Need help getting started live streaming with Theta V

Hello!

I’m representing a research group at our uni doing a proof-of-concept of a telepresence robot. Something sturdier than a Roomba and selfie-stick but nothing huge.

We have bought a Ricoh Theta V camera for 360 degree view of the environment. However, we are having trouble getting live streaming to work from the camera to a client across the interwebs.

  1. The Ricoh Developer Console website is broken, so we can’t get client credential for any of the web apis and examples
  2. Ricoh won’t answer my support requests.
  3. Ricoh seems to have discontinued a lot of their APIs regarding live streaming, which seems to complicate traversing the NAT quite a lot.
  4. I tried to use the USB SDK to connect to the camera by wire to atleast get some stream working, but the ready binaries don’t find the connected device and the SDK is using such old build tools that wxWidgets won’t compile on my machine.
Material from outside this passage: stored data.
import Summits.QuantumFields.BalabanUV.T4Continuum.Support.RegularTransportersPerBond
import Summits.QuantumFields.BalabanUV.T4Continuum.Support.NestedContourTransportContour

/-!
# T⁴ programme, spine node NE2 (U1a), tier B — ROW B5 FEED: the regularity class and node NE3 BY NAME supply the three transporter
# hypotheses of row B3.b-conc (ii)'s two-level law `NestedContourTransport.transport_contour_two_level`, at every tower level

NE2 formalisation swarm, leaf prover 03 (row B5 of `t4/formal/NE2/LEAVES.md`), on top of this seat's `Support/RegularTransportersPerBond`
(per-bond forms of the (3.35)-shape hypothesis structure `RegularBackgroundTower.RegularTransporters`) and leaf-06's LANDED
`Support/NestedContourTransportContour` (row B3.b-conc (ii): the two-level consistency of the contour transporters, explicit constant
`thetaC L n d a′ a b`, hypotheses fine size `a′`, coarse size `a`, per-bond connection consistency `b`).  WHAT IS PROVED (bookkeeping only):
 * `norm_transporter_succ_sub_one_le` — the FINE SIZE at the next level in leaf-06's currency: `‖R^{(k+1)}_ν(x′) − 1‖ ≤ α/(L·n_k)`;
 * **`perBond_consistency_of_localRate`** — node NE3's `LocalRate` on the class `regClass R = {w, Dw}` (row B6 `NE2FromNE3.consistent_of_
   localRate_lev`, read on the connection tower `w = L^k(R − 1)`), divided by `L^{k+1}` (leaf-06's `consistency_div`), IS leaf-06's
   hypothesis `hC` with `b_k = βNE3/(L·n_k²)`, `βNE3 = 2·card o·C`: `‖(R^{(k+1)}_ν(x′) − 1) − L⁻¹(R^{(k)}_ν(par x′) − 1)‖ ≤ βNE3/(L·n_k²)`;
 * **`transport_contour_two_level_of_regular`** — hence, from `(hreg : RegularTransporters L M R α β)` and
   `(hNE3 : LocalRate (bgReadings (regClass R)) C L⁻¹)` DISPLAYED AS BINDERS, leaf-06's END at the tower levels `n_k ← n_{k+1} = L·n_k`:
   the refined-contour transporter of `R^{(k+1)}` and the parent-contour transporter of `R^{(k)}` differ by at most
   `thetaC L n_k d (α/(L·n_k)) (α/n_k) (βNE3/(L·n_k²))` — EXACTLY the argument triple of leaf-06's geometric bound `thetaC_le_theta0_div`
   (file 3, `θ₀(d, α, βNE3)/n_k`), i.e. the `hT2` datum of leaf-07's `averagingLaws_Ecov` (row B3.a′ (iii)) discharged down to `(hreg, hNE3)`;
 * `norm_transport_contour_sub_one_le_of_regular` — leaf-07's size datum `hTτ` from `hreg` alone, `τ = e^{(d+1)α} − 1`, k-UNIFORM, for
   every line position `s ≤ n_k` (the end-of-line value `s = n_k` included: `length_contour_le_of_le`).
So the transporter binders of the B3 chain (`hR` = `RegularTransportersPerBond.norm_transporter_sub_one_le`, `hT2`, `hTτ`) reduce to the
two displayed binders `hreg`, `hNE3` of ROOT B BY NAME; the geometric closed form of `thetaC` is leaf-06's (row B3.b-conc (ii), file 3).

HONEST FRAMING (T4-DAG p. 1).  MODEL LEVEL (transporters are DATA; GLOBAL small field; no assertion that they are Bałaban's minimisers, no
dictionary B0, c5); the consistency is node NE3's OWN tree predicate consumed BY NAME (c2/c7) — nothing of NE3 is proved; finite torus,
operator norm; constants OURS; one input of row B3 of the NE2 skeleton; NOT [B9] (3.19)/(3.26) as printed; **NE2 NOT PROVED**; NOT infinite
volume, NOT a mass gap, NOT Clay, NOT summit progress; spine 0/9 unchanged.  HONEST DEPENDENCY: continuum YM on T⁴ ⇐ BetaPertH ∧ nine spine
estimates (0/9 proved); BetaPertH ⇐ (D1) ∧ (D4) ∧ CAP+tail; G-an2-4 gates asym, D1 and NE2/3/4.  ABSOLUTE RULE kept; no `sorry`.
-/

noncomputable section

open scoped BigOperators ComplexConjugate Matrix Matrix.Norms.L2Operator

namespace Summit.QuantumFields.BalabanUV.T4Continuum.RegularTransportersContour

open Literature.MathematicalPhysics.QuantumFieldTheory.Balaban1983to89.B5Prop11Plancherel
open Literature.MathematicalPhysics.QuantumFieldTheory.Balaban1983to89.B5G183RateUnitTower (lev lev_neZero)
open Literature.MathematicalPhysics.QuantumFieldTheory.Balaban1983to89.T4EtaRateMin (LocalRate)
open Summit.QuantumFields.BalabanUV.T4Continuum
open Summit.QuantumFields.BalabanUV.T4Continuum.BalabanAveragedTowerModes (par)
open Summit.QuantumFields.BalabanUV.T4Continuum.BalabanAveragedTowerUnit (idx one_le_lev' cast_lev' lev_succ')
open Summit.QuantumFields.BalabanUV.T4Continuum.BlockPairingGeometry
open Summit.QuantumFields.BalabanUV.T4Continuum.NE2FromNE3 (bgReadings consistent_of_localRate_lev)
open Summit.QuantumFields.BalabanUV.T4Continuum.CovariantBlockAveraging (transport contour)
open Summit.QuantumFields.BalabanUV.T4Continuum.LineAveragingPairing (glue)
open Summit.QuantumFields.BalabanUV.T4Continuum.NestedContourTransport (thetaC transport_contour_two_level consistency_div)
open Summit.QuantumFields.BalabanUV.T4Continuum.RegularBackgroundTower
open Summit.QuantumFields.BalabanUV.T4Continuum.RegularTransportersPerBond (norm_transporter_sub_one_le)

variable {d : ℕ} {o : Type*} [Fintype o] [DecidableEq o]
variable {L : ℕ} [NeZero L] {M : Fin d → ℕ} [hM : ∀ μ, NeZero (M μ)]
variable {R : (k : ℕ) → Fin d → (idx L M k → Matrix o o ℂ)} {α β : ℝ}

omit [NeZero L] hM in
/-- the level factor at the next level, as a real number: `n_{k+1} = L·n_k`. [folklore] -/
theorem cast_lev_succ (k : ℕ) : ((lev L (k + 1) : ℕ) : ℝ) = (L : ℝ) * (lev L k : ℕ) := by
  rw [lev_succ', Nat.cast_mul]

omit hM in
/-- **FINE SIZE IN THE `(L·n_k)⁻¹` CURRENCY**: `‖R^{(k+1)}_ν(x′) − 1‖ ≤ α/(L·n_k)` (leaf-06's `hR′` with `a′ = α/(L·n)`). [folklore] -/
theorem norm_transporter_succ_sub_one_le (h : RegularTransporters L M R α β) (k : ℕ) (ν : Fin d) (i : idx L M (k + 1)) :
    ‖R (k + 1) ν i - 1‖ ≤ α / ((L : ℝ) * (lev L k : ℕ)) := by
  rw [← cast_lev_succ]; exact norm_transporter_sub_one_le h (k + 1) ν i

/-- **THE PER-BOND CONNECTION CONSISTENCY FROM NODE NE3 BY NAME**: `LocalRate (bgReadings (regClass R)) C L⁻¹` (row B6, read on the
connection tower `w = L^k(R − 1) ∈ regClass R`) gives leaf-06's hypothesis `hC` at the levels `n_k ← L·n_k` with `b = βNE3/(L·n_k²)`:
`‖(R^{(k+1)}_ν(x′, κ) − 1) − L⁻¹·(R^{(k)}_ν(par x′, κ) − 1)‖ ≤ 2·card o·C/(L·n_k²)`.  Nothing of NE3 is proved: `hNE3` is a displayed binder.
[folklore] -/
theorem perBond_consistency_of_localRate {C : ℝ} (hC : 0 ≤ C) (hNE3 : LocalRate (bgReadings L M (regClass L M R)) C ((L : ℝ)⁻¹))
    (k : ℕ) (ν : Fin d) (x' : Tor (fine (L * lev L k) M)) (κ : Fin d) :
    ‖(R (k + 1) ν (x', κ) - 1) - ((L : ℂ))⁻¹ • (R k ν (par (lev L k) L M x', κ) - 1)‖
      ≤ betaNE3 o C / ((L : ℝ) * ((lev L k : ℕ) : ℝ) ^ 2) := by
  have hw := consistent_of_localRate_lev L M hC hNE3 (Set.mem_insert _ _ : connTower L M R ∈ regClass L M R) k ν (x', κ)
  rw [connTower_eq, connTower_eq] at hw
  have hne : ((lev L (k + 1) : ℕ) : ℂ) ≠ 0 := by exact_mod_cast (NeZero.ne (lev L (k + 1)))
  have hc' : ((lev L (k + 1) : ℕ) : ℂ) = (L : ℂ) * ((lev L k : ℕ) : ℂ) := by rw [lev_succ', Nat.cast_mul]
  have h := consistency_div L hc' hne (R (k + 1) ν (x', κ)) (R k ν (par (lev L k) L M x', κ)) hw
  refine h.trans (le_of_eq ?_)
  rw [Complex.norm_natCast, cast_lev_succ, betaNE3]
  have hlev : (0 : ℝ) < (lev L k : ℕ) := lev_pos L k
  have hL : (0 : ℝ) < L := by
    have := lev_pos L 1
    rw [cast_lev_succ] at this
    simpa [lev] using this
  field_simp

/-- **ROW B3.b-conc (ii)'s TWO-LEVEL LAW AT THE TOWER LEVELS, FROM THE REGULARITY CLASS AND NODE NE3 BY NAME** (leaf-06's
`transport_contour_two_level` with `R′ = R^{(k+1)}`, `R = R^{(k)}`, `n = n_k`): for every block base `y`, colour slot `μ`, coarse offset `j`,
sub-block offset `r` and `t′ < L·n_k`, the refined-contour transporter and the parent-contour transporter differ by at most
`thetaC L n_k d (α/(L·n_k)) (α/n_k) (βNE3/(L·n_k²))` — the argument triple of leaf-06's `thetaC_le_theta0_div`.  Binders `hreg` (row B5's
(3.35)-shape class) and `hNE3` (node NE3's `LocalRate`, OPEN, consumed by name) DISPLAYED; NE2 is NOT proved by this. [folklore] -/
theorem transport_contour_two_level_of_regular (hreg : RegularTransporters L M R α β) {C : ℝ} (hC : 0 ≤ C)
    (hNE3 : LocalRate (bgReadings L M (regClass L M R)) C ((L : ℝ)⁻¹)) (k : ℕ) (y : Tor M) (μ : Fin d)
    (j : Fin d → Fin (lev L k)) (r : Fin d → Fin L) (t' : ℕ) (ht' : t' < L * lev L k) :
    ‖transport (fine (L * lev L k) M) (R (k + 1)) μ (contour (L * lev L k) M y (glue (lev L k) L (j, r)) μ t')
        - transport (fine (lev L k) M) (R k) μ (contour (lev L k) M y j μ (((r μ : ℕ) + t') / L))‖
      ≤ thetaC L (lev L k) d (α / ((L : ℝ) * (lev L k : ℕ))) (α / (lev L k : ℕ)) (betaNE3 o C / ((L : ℝ) * ((lev L k : ℕ) : ℝ) ^ 2)) := by
  obtain ⟨hα, hβ⟩ := hreg.nonneg
  have hb : 0 ≤ betaNE3 o C / ((L : ℝ) * ((lev L k : ℕ) : ℝ) ^ 2) := by unfold betaNE3; positivity
  exact transport_contour_two_level (lev L k) L M (by positivity) (by positivity) hb
    (fun ν i => norm_transporter_succ_sub_one_le hreg k ν i) (fun ν i => norm_transporter_sub_one_le hreg k ν i)
    (fun ν x' κ => perBond_consistency_of_localRate hC hNE3 k ν x' κ) y μ j r t' ht'

/-! ## The size of the contour transporters (leaf-07's `hTτ`, row B3.a′ (iii)) from the per-bond size -/

omit hM in
/-- the contour to the `s`-th line bond has at most `(d+1)·n` bonds also for the END-OF-LINE value `s = n` (leaf-07's
`length_contour_le` covers `s < n`). [folklore] -/
theorem length_contour_le_of_le (n : ℕ) [NeZero n] (y : Tor M) (j : Fin d → Fin n) (μ : Fin d) {s : ℕ} (hs : s ≤ n) :
    (contour n M y j μ s).length ≤ (d + 1) * n := by
  rw [contour, List.length_append, List.length_flatMap, CovariantBlockAveraging.length_leg]
  have h1 : (List.map (fun ν : Fin d => (CovariantBlockAveraging.leg n M ν (CovariantBlockAveraging.corner n M y j (ν : ℕ))
      (j ν : ℕ)).length) (List.finRange d)).sum ≤ d * n := by
    have h2 : ∀ x ∈ List.map (fun ν : Fin d => (CovariantBlockAveraging.leg n M ν (CovariantBlockAveraging.corner n M y j (ν : ℕ))
        (j ν : ℕ)).length) (List.finRange d), x ≤ n := by
      intro x hx
      obtain ⟨ν, _, rfl⟩ := List.mem_map.mp hx
      rw [CovariantBlockAveraging.length_leg]; exact (j ν).is_lt.le
    have h3 := List.sum_le_card_nsmul _ n h2
    rw [List.length_map, List.length_finRange, smul_eq_mul] at h3
    exact h3
  calc _ ≤ d * n + n := add_le_add h1 hs
    _ = (d + 1) * n := by ring

omit hM in
/-- **THE SIZE OF THE CONTOUR TRANSPORTERS FROM THE REGULARITY CLASS** (leaf-07's `hTτ` at every level, `τ = e^{(d+1)α} − 1`,
k-UNIFORM): `‖R^{(k)}(Γ_{y, x} ∪ [x, x + s·e_μ]) − 1‖ ≤ e^{(d+1)α} − 1` for every `s ≤ n_k` (per-bond size `α/n_k`, at most `(d+1)·n_k`
bonds, `(1 + α/n)^{(d+1)n} ≤ e^{(d+1)α}`). [folklore] -/
theorem norm_transport_contour_sub_one_le_of_regular (hreg : RegularTransporters L M R α β) (k : ℕ) (y : Tor M) (μ : Fin d)
    (j : Fin d → Fin (lev L k)) {s : ℕ} (hs : s ≤ lev L k) :
    ‖transport (fine (lev L k) M) (R k) μ (contour (lev L k) M y j μ s) - 1‖ ≤ Real.exp ((d + 1 : ℕ) * α) - 1 := by
  have hα := hreg.nonneg.1
  have hn : 0 < lev L k := one_le_lev' L k
  exact (CovariantBlockAveraging.norm_transport_sub_one_le (fine (lev L k) M) (by positivity)
    (fun ν i => norm_transporter_sub_one_le hreg k ν i) μ (length_contour_le_of_le (lev L k) y j μ hs)).trans
    (CovariantBlockAveraging.pow_sub_one_le_exp hα (d + 1) (lev L k) hn)

end Summit.QuantumFields.BalabanUV.T4Continuum.RegularTransportersContour

end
How can we get a simple video stream from the robot (running Windows 10 on Intel NUC mini-PC) to a user interface over the internet?
We need to support only one-way video and voice, just data channel commands back from the user interface. Preferably, the camera could live-stream for 1-2 hours at a time, with minimum setup. So no manual button presses and phone configurations if possible. It can be powered by usb and a fan/heatsink can be arranged, but booting this up should be able to be automated via software as much as possible.
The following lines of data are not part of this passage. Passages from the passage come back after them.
/-- SHELL-WISE CAUCHY–SCHWARZ (ℓ² → ℓ¹ on one shell): an overlap bound `Σ_{s} f² ≤ C n^{5/2} P²` on a set of
at most `27 n³` points gives the mass bound `Σ_{s} f ≤ √(27 C⁺) n^{11/4} P`. [folklore] -/
theorem sum_le_of_sum_sq_le {C : ℝ} {n : ℕ} (hn : 1 ≤ n) {s : Finset V3}
    (hs : (#s : ℝ) ≤ 27 * (n : ℝ) ^ 3) {f : V3 → ℝ} (hf : ∀ x, 0 ≤ f x) {P : ℝ} (hP : 0 ≤ P)
    (h : ∑ x ∈ s, (f x) ^ 2 ≤ C * (n : ℝ) ^ ((5 : ℝ) / 2) * P ^ 2) :
    ∑ x ∈ s, f x ≤ Real.sqrt (27 * max C 0) * (n : ℝ) ^ ((11 : ℝ) / 4) * P := by
  have hr0 : (0 : ℝ) < n := by exact_mod_cast hn
  set A : ℝ := ∑ x ∈ s, f x with hA
  have hA0 : 0 ≤ A := Finset.sum_nonneg fun x _ => hf x
  have hCS : A ^ 2 ≤ (∑ x ∈ s, (f x) ^ 2) * (#s : ℝ) := by
    have h := Finset.sum_mul_sq_le_sq_mul_sq s (fun x => f x) (fun _ => (1 : ℝ))
    simpa [hA] using h
  have hmax : 0 ≤ max C 0 := le_max_right _ _
  have hsum : ∑ x ∈ s, (f x) ^ 2 ≤ max C 0 * (n : ℝ) ^ ((5 : ℝ) / 2) * P ^ 2 := by
    refine le_trans h ?_
    have : C ≤ max C 0 := le_max_left _ _
    have hnn : 0 ≤ (n : ℝ) ^ ((5 : ℝ) / 2) * P ^ 2 := by positivity
    nlinarith [mul_le_mul_of_nonneg_right this hnn]
  have h3 : (n : ℝ) ^ (3 : ℝ) = (n : ℝ) ^ 3 := by
    rw [show (3 : ℝ) = ((3 : ℕ) : ℝ) by norm_num, Real.rpow_natCast]
  have hpow : ((n : ℝ) ^ ((11 : ℝ) / 4)) ^ 2 = (n : ℝ) ^ ((5 : ℝ) / 2) * (n : ℝ) ^ 3 := by
    rw [← h3, ← Real.rpow_add hr0, ← Real.rpow_natCast, ← Real.rpow_mul hr0.le]
    congr 1
    push_cast
    norm_num
  have hsq : (Real.sqrt (27 * max C 0)) ^ 2 = 27 * max C 0 := Real.sq_sqrt (by positivity)
  have hB : A ^ 2 ≤ (Real.sqrt (27 * max C 0) * (n : ℝ) ^ ((11 : ℝ) / 4) * P) ^ 2 := by
    calc A ^ 2 ≤ (∑ x ∈ s, (f x) ^ 2) * (#s : ℝ) := hCS
      _ ≤ (max C 0 * (n : ℝ) ^ ((5 : ℝ) / 2) * P ^ 2) * (27 * (n : ℝ) ^ 3) :=
          mul_le_mul hsum hs (by positivity) (mul_nonneg (mul_nonneg hmax (by positivity)) (sq_nonneg _))
      _ = (Real.sqrt (27 * max C 0) * (n : ℝ) ^ ((11 : ℝ) / 4) * P) ^ 2 := by
          rw [mul_pow, mul_pow, hsq, hpow]; ring
  have hBnonneg : 0 ≤ Real.sqrt (27 * max C 0) * (n : ℝ) ^ ((11 : ℝ) / 4) * P := by positivity
  exact (pow_le_pow_iff_left₀ hA0 hBnonneg (by norm_num : (2 : ℕ) ≠ 0)).1 hB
Any help on how to get started would be great. We have experience in programming embedded devices, linux and JavaScript, but not that much in Android, so if that’s what it takes, examples and resources there would be nice too. It feels like we are at a dead-end with this device now that all we get out of Ricoh’s site is broken links and still-photos when live-streaming was supposed to be supported with examples.

Thanks in advance,
Harri

As you’re using Windows 10, first try get it working on a laptop as it might be easier to debug than the NUC on the robot (as a first step).
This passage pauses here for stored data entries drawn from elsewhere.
/-- **2-sum, `e,f` on side 1, marker pinned.** `(R)(D₁∪D₂; K₁∪K₂∪m; e,f)` from
`(R)(D₁; K₁ ∪ m; e,f)`. [S–W 2008 §5 Q.2, graphic case] -/
theorem lsm_sep_same_pin (w : Sym2 V → ℝ) (hw : ∀ x, 0 ≤ w x) {D₁ K₁ D₂ K₂ : Finset (Sym2 V)}
    {S₁ S₂ : Set V} {s t : V} (e f : Sym2 V)
    (h₁ : ∀ z ∈ D₁ ∪ insert e (insert f K₁), ∀ x ∈ z, x ∈ S₁) (h₂ : ∀ z ∈ D₂ ∪ K₂, ∀ x ∈ z, x ∈ S₂)
    (hS : ∀ x, x ∈ S₁ → x ∈ S₂ → x = s ∨ x = t) (hst : s ≠ t)
    (hL₁ : ∀ z ∈ D₁ ∪ insert e (insert f K₁), ¬z.IsDiag) (hL₂ : ∀ z ∈ D₂ ∪ K₂, ¬z.IsDiag)
    (hm₁ : s(s, t) ∉ D₁ ∪ insert e (insert f K₁)) (hm₂ : s(s, t) ∉ D₂ ∪ K₂) (hD : Disjoint D₁ D₂)
    (hpinRaw : (∑ G ∈ D₁.powerset.filter (fun G =>
        (fromEdgeSet ((G ∪ (insert e (insert f (insert s(s, t) K₁))) : Finset (Sym2 V)) : Set (Sym2 V))).IsAcyclic), ∏ x ∈ G, w x) *
      (∑ G ∈ D₁.powerset.filter (fun G =>
        (fromEdgeSet ((G ∪ (insert s(s, t) K₁) : Finset (Sym2 V)) : Set (Sym2 V))).IsAcyclic), ∏ x ∈ G, w x) ≤
      (∑ G ∈ D₁.powerset.filter (fun G =>
        (fromEdgeSet ((G ∪ (insert e (insert s(s, t) K₁)) : Finset (Sym2 V)) : Set (Sym2 V))).IsAcyclic), ∏ x ∈ G, w x) *
      (∑ G ∈ D₁.powerset.filter (fun G =>
        (fromEdgeSet ((G ∪ (insert f (insert s(s, t) K₁)) : Finset (Sym2 V)) : Set (Sym2 V))).IsAcyclic), ∏ x ∈ G, w x)) :
    (∑ G ∈ (D₁ ∪ D₂).powerset.filter (fun G =>
        (fromEdgeSet ((G ∪ (insert e (insert f (insert s(s, t) (K₁ ∪ K₂)))) : Finset (Sym2 V)) : Set (Sym2 V))).IsAcyclic), ∏ x ∈ G, w x) *
      (∑ G ∈ (D₁ ∪ D₂).powerset.filter (fun G =>
        (fromEdgeSet ((G ∪ (insert s(s, t) (K₁ ∪ K₂)) : Finset (Sym2 V)) : Set (Sym2 V))).IsAcyclic), ∏ x ∈ G, w x) ≤
    (∑ G ∈ (D₁ ∪ D₂).powerset.filter (fun G =>
        (fromEdgeSet ((G ∪ (insert e (insert s(s, t) (K₁ ∪ K₂))) : Finset (Sym2 V)) : Set (Sym2 V))).IsAcyclic), ∏ x ∈ G, w x) *
      (∑ G ∈ (D₁ ∪ D₂).powerset.filter (fun G =>
        (fromEdgeSet ((G ∪ (insert f (insert s(s, t) (K₁ ∪ K₂))) : Finset (Sym2 V)) : Set (Sym2 V))).IsAcyclic), ∏ x ∈ G, w x) := by
  have hpin : (∑ G ∈ D₁.powerset.filter (fun G =>
        (fromEdgeSet ((G ∪ (insert s(s, t) (insert e (insert f K₁))) : Finset (Sym2 V)) : Set (Sym2 V))).IsAcyclic), ∏ x ∈ G, w x) *
      (∑ G ∈ D₁.powerset.filter (fun G =>
        (fromEdgeSet ((G ∪ (insert s(s, t) K₁) : Finset (Sym2 V)) : Set (Sym2 V))).IsAcyclic), ∏ x ∈ G, w x) ≤
      (∑ G ∈ D₁.powerset.filter (fun G =>
        (fromEdgeSet ((G ∪ (insert s(s, t) (insert e K₁)) : Finset (Sym2 V)) : Set (Sym2 V))).IsAcyclic), ∏ x ∈ G, w x) *
      (∑ G ∈ D₁.powerset.filter (fun G =>
        (fromEdgeSet ((G ∪ (insert s(s, t) (insert f K₁)) : Finset (Sym2 V)) : Set (Sym2 V))).IsAcyclic), ∏ x ∈ G, w x) := by
    have e₁ : insert e (insert f (insert s(s, t) K₁)) = insert s(s, t) (insert e (insert f K₁)) := by
      ext z; simp only [Finset.mem_insert]; tauto
    have e₂ : insert e (insert s(s, t) K₁) = insert s(s, t) (insert e K₁) := Finset.insert_comm _ _ _
    have e₃ : insert f (insert s(s, t) K₁) = insert s(s, t) (insert f K₁) := Finset.insert_comm _ _ _
    have h := hpinRaw
    simp only [e₁] at h
    simp only [e₂, e₃] at h
    exact h
  have hset₁ : insert e (insert f (insert s(s, t) (K₁ ∪ K₂))) =
      insert s(s, t) (insert e (insert f K₁) ∪ K₂) := by
    ext z; simp only [Finset.mem_insert, Finset.mem_union]; tauto
  have hset₂ : insert e (insert s(s, t) (K₁ ∪ K₂)) = insert s(s, t) (insert e K₁ ∪ K₂) := by
    ext z; simp only [Finset.mem_insert, Finset.mem_union]; tauto
  have hset₃ : insert f (insert s(s, t) (K₁ ∪ K₂)) = insert s(s, t) (insert f K₁ ∪ K₂) := by
    ext z; simp only [Finset.mem_insert, Finset.mem_union]; tauto
  have sK : D₁ ∪ K₁ ⊆ D₁ ∪ insert e (insert f K₁) := Finset.union_subset_union (subset_refl _)
    ((Finset.subset_insert f K₁).trans (Finset.subset_insert e _))
  have sE : D₁ ∪ insert e K₁ ⊆ D₁ ∪ insert e (insert f K₁) := Finset.union_subset_union
    (subset_refl _) (Finset.insert_subset_insert e (Finset.subset_insert f K₁))
  have sF : D₁ ∪ insert f K₁ ⊆ D₁ ∪ insert e (insert f K₁) := Finset.union_subset_union
    (subset_refl _) (Finset.subset_insert e _)
  simp only [hset₁]
  simp only [hset₂, hset₃]
  rw [forestsW_sep_pin w h₁ h₂ hS hst hL₁ hL₂
      hm₁ hm₂ hD,
    forestsW_sep_pin w (forall_mem_mono sK h₁) h₂ hS hst (forall_mem_mono sK hL₁) hL₂
      (fun h => hm₁ (sK h)) hm₂ hD,
    forestsW_sep_pin w (forall_mem_mono sE h₁) h₂ hS hst (forall_mem_mono sE hL₁) hL₂
      (fun h => hm₁ (sE h)) hm₂ hD,
    forestsW_sep_pin w (forall_mem_mono sF h₁) h₂ hS hst (forall_mem_mono sF hL₁) hL₂
      (fun h => hm₁ (sF h)) hm₂ hD]
  exact real_sep_pin_same (forestsW_nonneg w hw D₂ _) hpin

end Summit.CriticalPhenomena.PercolationContinuityZ3.Theorems.ForestRayleigh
You likely still need the THETA V driver for Windows 10 at the link below. It seems like 1,500 people went to get the driver from our forum alone, so it’s likely still needed.


Other ideas for implementation

The Lockheed Martin Amelia Drone was also done by an undergraduate group at the Rochester Institute of Technology in NY. There is a lot of great info linked to from that thread. I really think you’ll find some great stuff there.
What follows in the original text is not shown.